* _INFORMATION SUPPLIED_:
/-- **W⁻ → (A⁻⁻)**: a shift-invariant bulk witness whose Abel integral is `≥ a` at some frequency below every threshold gives the open chains
the floor `(a/2)·N ≤ F_N(ν)` eventually in `N` at such frequencies (regularisation of the pair — one-site tightness ⇒ superstability, restriction
of the dynamics to `bmGood` orbits with the same flow and correlations — then the landed matching S3). [cite: BonettoLebowitzReyBellet2000, §7 eq. (37)] -/
theorem abelFloorFrequently_openChain_of_bulkWitnessFrequently
    (hW : ∀ ω₂ lam β γ : ℝ, 0 < ω₂ → 0 < lam → 0 < β → 0 < γ → ∀ T : ℝ, 0 < T →
      ∃ (μT : Measure ChainConfig) (D : InfiniteChainDynamics (pinnedChain ω₂ lam β γ)) (a : ℝ),
        (pinnedChain ω₂ lam β γ).IsChainGibbsMeasure T μT ∧ IsShiftInvariant μT ∧
        D.PreservesMeasure μT ∧ (∀ t : ℝ, D.HasAbsConvergentCorrelation μT t) ∧ 0 < a ∧
        ∀ ν₁ : ℝ, 0 < ν₁ → ∃ ν : ℝ, 0 < ν ∧ ν < ν₁ ∧
          a ≤ ∫ t in Set.Ioi (0:ℝ), Real.exp (-(ν * t)) * D.currentCorrelation μT t) :
    ∀ ω₂ lam β γ : ℝ, 0 < ω₂ → 0 < lam → 0 < β → 0 < γ → ∀ T : ℝ, 0 < T →
      ∃ a : ℝ, 0 < a ∧ ∀ ν₁ : ℝ, 0 < ν₁ → ∃ ν : ℝ, 0 < ν ∧ ν < ν₁ ∧ ∃ N₀ : ℕ, ∀ N : ℕ, N₀ ≤ N →
        a * N ≤ ∫ t in Set.Ioi (0:ℝ), Real.exp (-(ν * t)) *
          ∫ z, (∑ i : Fin N, (pinnedChain ω₂ lam β γ).bondCurrent N i z) *
            (∫ y, (∑ i : Fin N, (pinnedChain ω₂ lam β γ).bondCurrent N i y)
              ∂((pinnedChain ω₂ lam β γ).transitionKernel N T T t.toNNReal z))
            ∂((pinnedChain ω₂ lam β γ).gibbsMeasure N T) := by
  intro ω₂ lam β γ hω hl hβ hγ T hT
  obtain ⟨μT, D', a, hG, hS, hP', hAC', ha, hfloor⟩ := hW ω₂ lam β γ hω hl hβ hγ T hT
  haveI : IsProbabilityMeasure μT := hG.1
  have htight := Literature.MathematicalPhysics.KineticTheory.HeatConduction.oneSiteTight_of_isShiftInvariant
    (μ := μT) hS
  obtain ⟨_, hss⟩ :=
    OscillatorChain.isShiftInvariant_and_hasSuperstabilityEstimate_of_tight_pinnedChain γ hω hl.le hβ.le hT hG htight
  -- regularise the dynamics: restrict to the orbits staying in `bmGood` (same flow)
  have horb : ∀ᵐ σ ∂μT, ∀ t : ℝ, D'.flow t σ ∈ (pinnedChain ω₂ lam β γ).bmGood :=
    OscillatorChain.ae_forall_flow_mem_bmGood_pinnedChain γ hω.le hl hβ hss D' hP'
  obtain ⟨D, hcar, hflow⟩ :=
    GreenKuboContinuation.TemperatureBlindVitaliHurwitz.exists_restrictOrbits D' (pinnedChain ω₂ lam β γ).bmGood
  have hcarsub : D.carrier ⊆ (pinnedChain ω₂ lam β γ).bmGood := by
    intro σ hσ
    rw [hcar] at hσ
    have h0 := hσ.2 0
    rwa [D'.flow_zero σ hσ.1] at h0
  have hP : D.PreservesMeasure μT := by
    refine GreenKuboContinuation.TemperatureBlindVitaliHurwitz.preservesMeasure_of_flow_eq hflow ?_ hP'
    rw [hcar]
    filter_upwards [hP'.1, horb] with σ h1 h2 using ⟨h1, h2⟩
  have hAC : ∀ t : ℝ, D.HasAbsConvergentCorrelation μT t := fun t => by
    rw [GreenKuboContinuation.TemperatureBlindVitaliHurwitz.hasAbsConvergentCorrelation_iff_of_flow_eq hflow]
    exact hAC' t
  have hcorr : D.currentCorrelation μT = D'.currentCorrelation μT :=
    GreenKuboContinuation.TemperatureBlindVitaliHurwitz.currentCorrelation_eq_of_flow_eq hflow μT
  have hS3 := fixedFrequencyMatching_of_registeredLeaves stub_uniformAnchoredCorrelationTails
    stub_uniformFixedTimeOffsetMatching ω₂ lam β γ hω hl hβ hγ T hT
    (stub_regularDLRUnique ω₂ lam β γ hω hl hβ hγ T hT) μT D hG hS hss hcarsub hP hAC
  refine ⟨a / 2, by positivity, fun ν₁ hν₁ => ?_⟩
  obtain ⟨ν, hν, hνlt, hA⟩ := hfloor ν₁ hν₁
  refine ⟨ν, hν, hνlt, ?_⟩
  have hA' : a ≤ ∫ t in Ioi (0:ℝ), Real.exp (-(ν * t)) * D.currentCorrelation μT t := by
    rw [hcorr]; exact hA
  have hlt2 : a / 2 < ∫ t in Ioi (0:ℝ), Real.exp (-(ν * t)) * D.currentCorrelation μT t := by linarith
  have hev := (hS3 ν hν).eventually (Ioi_mem_nhds hlt2)
  obtain ⟨N₀, hN₀⟩ := Filter.eventually_atTop.mp (hev.and (eventually_ge_atTop 1))
  refine ⟨N₀, fun N hN => ?_⟩
  obtain ⟨h1, h2⟩ := hN₀ N hN
  have hNpos : (0:ℝ) < N := by exact_mod_cast h2
  exact ((lt_div_iff₀ hNpos).mp h1).le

* _PROBLEM TO WORK ON_:
Reproduce the material in full, with no word added or dropped.

* _SOLUTION TO THIS EXERCISE_:
/-- **W⁻ → (A⁻⁻)**: a shift-invariant bulk witness whose Abel integral is `≥ a` at some frequency below every threshold gives the open chains
the floor `(a/2)·N ≤ F_N(ν)` eventually in `N` at such frequencies (regularisation of the pair — one-site tightness ⇒ superstability, restriction
of the dynamics to `bmGood` orbits with the same flow and correlations — then the landed matching S3). [cite: BonettoLebowitzReyBellet2000, §7 eq. (37)] -/
theorem abelFloorFrequently_openChain_of_bulkWitnessFrequently
    (hW : ∀ ω₂ lam β γ : ℝ, 0 < ω₂ → 0 < lam → 0 < β → 0 < γ → ∀ T : ℝ, 0 < T →
      ∃ (μT : Measure ChainConfig) (D : InfiniteChainDynamics (pinnedChain ω₂ lam β γ)) (a : ℝ),
        (pinnedChain ω₂ lam β γ).IsChainGibbsMeasure T μT ∧ IsShiftInvariant μT ∧
        D.PreservesMeasure μT ∧ (∀ t : ℝ, D.HasAbsConvergentCorrelation μT t) ∧ 0 < a ∧
        ∀ ν₁ : ℝ, 0 < ν₁ → ∃ ν : ℝ, 0 < ν ∧ ν < ν₁ ∧
          a ≤ ∫ t in Set.Ioi (0:ℝ), Real.exp (-(ν * t)) * D.currentCorrelation μT t) :
    ∀ ω₂ lam β γ : ℝ, 0 < ω₂ → 0 < lam → 0 < β → 0 < γ → ∀ T : ℝ, 0 < T →
      ∃ a : ℝ, 0 < a ∧ ∀ ν₁ : ℝ, 0 < ν₁ → ∃ ν : ℝ, 0 < ν ∧ ν < ν₁ ∧ ∃ N₀ : ℕ, ∀ N : ℕ, N₀ ≤ N →
        a * N ≤ ∫ t in Set.Ioi (0:ℝ), Real.exp (-(ν * t)) *
          ∫ z, (∑ i : Fin N, (pinnedChain ω₂ lam β γ).bondCurrent N i z) *
            (∫ y, (∑ i : Fin N, (pinnedChain ω₂ lam β γ).bondCurrent N i y)
              ∂((pinnedChain ω₂ lam β γ).transitionKernel N T T t.toNNReal z))
            ∂((pinnedChain ω₂ lam β γ).gibbsMeasure N T) := by
  intro ω₂ lam β γ hω hl hβ hγ T hT
  obtain ⟨μT, D', a, hG, hS, hP', hAC', ha, hfloor⟩ := hW ω₂ lam β γ hω hl hβ hγ T hT
  haveI : IsProbabilityMeasure μT := hG.1
  have htight := Literature.MathematicalPhysics.KineticTheory.HeatConduction.oneSiteTight_of_isShiftInvariant
    (μ := μT) hS
  obtain ⟨_, hss⟩ :=
    OscillatorChain.isShiftInvariant_and_hasSuperstabilityEstimate_of_tight_pinnedChain γ hω hl.le hβ.le hT hG htight
  -- regularise the dynamics: restrict to the orbits staying in `bmGood` (same flow)
  have horb : ∀ᵐ σ ∂μT, ∀ t : ℝ, D'.flow t σ ∈ (pinnedChain ω₂ lam β γ).bmGood :=
    OscillatorChain.ae_forall_flow_mem_bmGood_pinnedChain γ hω.le hl hβ hss D' hP'
  obtain ⟨D, hcar, hflow⟩ :=
    GreenKuboContinuation.TemperatureBlindVitaliHurwitz.exists_restrictOrbits D' (pinnedChain ω₂ lam β γ).bmGood
  have hcarsub : D.carrier ⊆ (pinnedChain ω₂ lam β γ).bmGood := by
    intro σ hσ
    rw [hcar] at hσ
    have h0 := hσ.2 0
    rwa [D'.flow_zero σ hσ.1] at h0
  have hP : D.PreservesMeasure μT := by
    refine GreenKuboContinuation.TemperatureBlindVitaliHurwitz.preservesMeasure_of_flow_eq hflow ?_ hP'
    rw [hcar]
    filter_upwards [hP'.1, horb] with σ h1 h2 using ⟨h1, h2⟩
  have hAC : ∀ t : ℝ, D.HasAbsConvergentCorrelation μT t := fun t => by
    rw [GreenKuboContinuation.TemperatureBlindVitaliHurwitz.hasAbsConvergentCorrelation_iff_of_flow_eq hflow]
    exact hAC' t
  have hcorr : D.currentCorrelation μT = D'.currentCorrelation μT :=
    GreenKuboContinuation.TemperatureBlindVitaliHurwitz.currentCorrelation_eq_of_flow_eq hflow μT
  have hS3 := fixedFrequencyMatching_of_registeredLeaves stub_uniformAnchoredCorrelationTails
    stub_uniformFixedTimeOffsetMatching ω₂ lam β γ hω hl hβ hγ T hT
    (stub_regularDLRUnique ω₂ lam β γ hω hl hβ hγ T hT) μT D hG hS hss hcarsub hP hAC
  refine ⟨a / 2, by positivity, fun ν₁ hν₁ => ?_⟩
  obtain ⟨ν, hν, hνlt, hA⟩ := hfloor ν₁ hν₁
  refine ⟨ν, hν, hνlt, ?_⟩
  have hA' : a ≤ ∫ t in Ioi (0:ℝ), Real.exp (-(ν * t)) * D.currentCorrelation μT t := by
    rw [hcorr]; exact hA
  have hlt2 : a / 2 < ∫ t in Ioi (0:ℝ), Real.exp (-(ν * t)) * D.currentCorrelation μT t := by linarith
  have hev := (hS3 ν hν).eventually (Ioi_mem_nhds hlt2)
  obtain ⟨N₀, hN₀⟩ := Filter.eventually_atTop.mp (hev.and (eventually_ge_atTop 1))
  refine ⟨N₀, fun N hN => ?_⟩
  obtain ⟨h1, h2⟩ := hN₀ N hN
  have hNpos : (0:ℝ) < N := by exact_mod_cast h2
  exact ((lt_div_iff₀ hNpos).mp h1).le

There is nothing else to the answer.